We are two years away from Klay Thompson having to really answer this question. Which is a couple of lifetimes in the NBA — a lot can change. Discussing contracts that far out is speculation.

For those next two years, the Golden State Warriors should be dominant. Then in the summer of 2019, Klay Thompson becomes a free agent, and if he leaves for more money or more the opportunity to be a first option on another team, it could the first domino to fall in the crumbling of the Warriors.

Which is why it was news when Thompson recently told The Athletic he would consider taking a discount to stay, when the time comes.
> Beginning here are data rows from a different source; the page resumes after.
variable {𝕜 : Type*} [NontriviallyNormedField 𝕜]
  {EA : Type*} [NormedAddCommGroup EA] [NormedSpace 𝕜 EA] [NormedAddCommGroup EB] [NormedSpace 𝕜 EB]
  [NormedAddCommGroup EH] [NormedSpace 𝕜 EH] [NormedAddCommGroup F] [NormedSpace 𝕜 F]

omit [NormedAddCommGroup EB] [NormedSpace 𝕜 EB] [NormedAddCommGroup EH] [NormedSpace 𝕜 EH] [NormedAddCommGroup F]
  [NormedSpace 𝕜 F] in
/-- (3.6) along `B_□`: at every `t_□ = τ` with `B_□ ∈ D`,
`𝐄^{(j)}(X, U_j(exp iB_□ Ū^j_{k+1})) = 𝐄^{(j)}(X, exp iξ𝐇_j(B_□)U_{k+1})`. [cite: Balaban1987RG1, (3.6) p.271] -/
theorem eq36_Bsq {E : 𝒰 → F} (hE : ∀ (g : 𝒢) (U : 𝒰), E (g • U) = E U) {rep : EB → 𝒰} {chart : EH → 𝒰}
    {Hj : EB → EH} {D : Set EB} (hrep : ∀ B ∈ D, ∃ g : 𝒢, rep B = g • chart (Hj B)) {Q : EA → EB} {x v : EA}
    {τ : 𝕜} (hτ : Bsq Q x v τ ∈ D) :
    E (rep (Bsq Q x v τ)) = E (chart (Hj (Bsq Q x v τ))) :=
  eq36 hE hrep hτ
Thompson expounded on those thoughts while speaking to reporters in China, including Mark Medina of the San Jose Mercury News.

“We’re talking like 24 months away,” Thompson said before practice on Wednesday at Shenzhen City Arena. “But it’s something that definitely crossed my mind, especially when you see guys like Kevin (Durant) doing it.”

Durant took nearly $9 million less than he could have squeezed out of the Warriors, but did so with the understanding the team would bring back Andre Iguodala and Shawn Livingston. They did. Durant could afford to do that because he makes more in endorsements off the court than he does on it.

Thompson said he is in the same situation, what makes the idea of a discount possible is all his off-the-court income. He recently signed a 10-year extension with Chinese shoe company Anta worth a reported $80 million. He also has sponsorships with BODYARMOR Sports Drink and Built with Chocolate Milk. That extra money makes it possible for him to take a discount now.

“100 percent, it’d be different if I was making scraps off the court,” Thompson said. “But I’ve been very blessed to be a part of winning team. When you’re part of a winning team, everybody gets to eat. So that’s why I’m indebted to the guys around me. Without them, I would not have the deals that I have.”

Thompson has long seemed less concerned with the status that comes with a max contract. Maybe it’s having grown up with an NBA playing father, but he has always put winning first.

Whether he will do that in two years is impossible to predict, but if anyone would consider it Thompson would be the guy.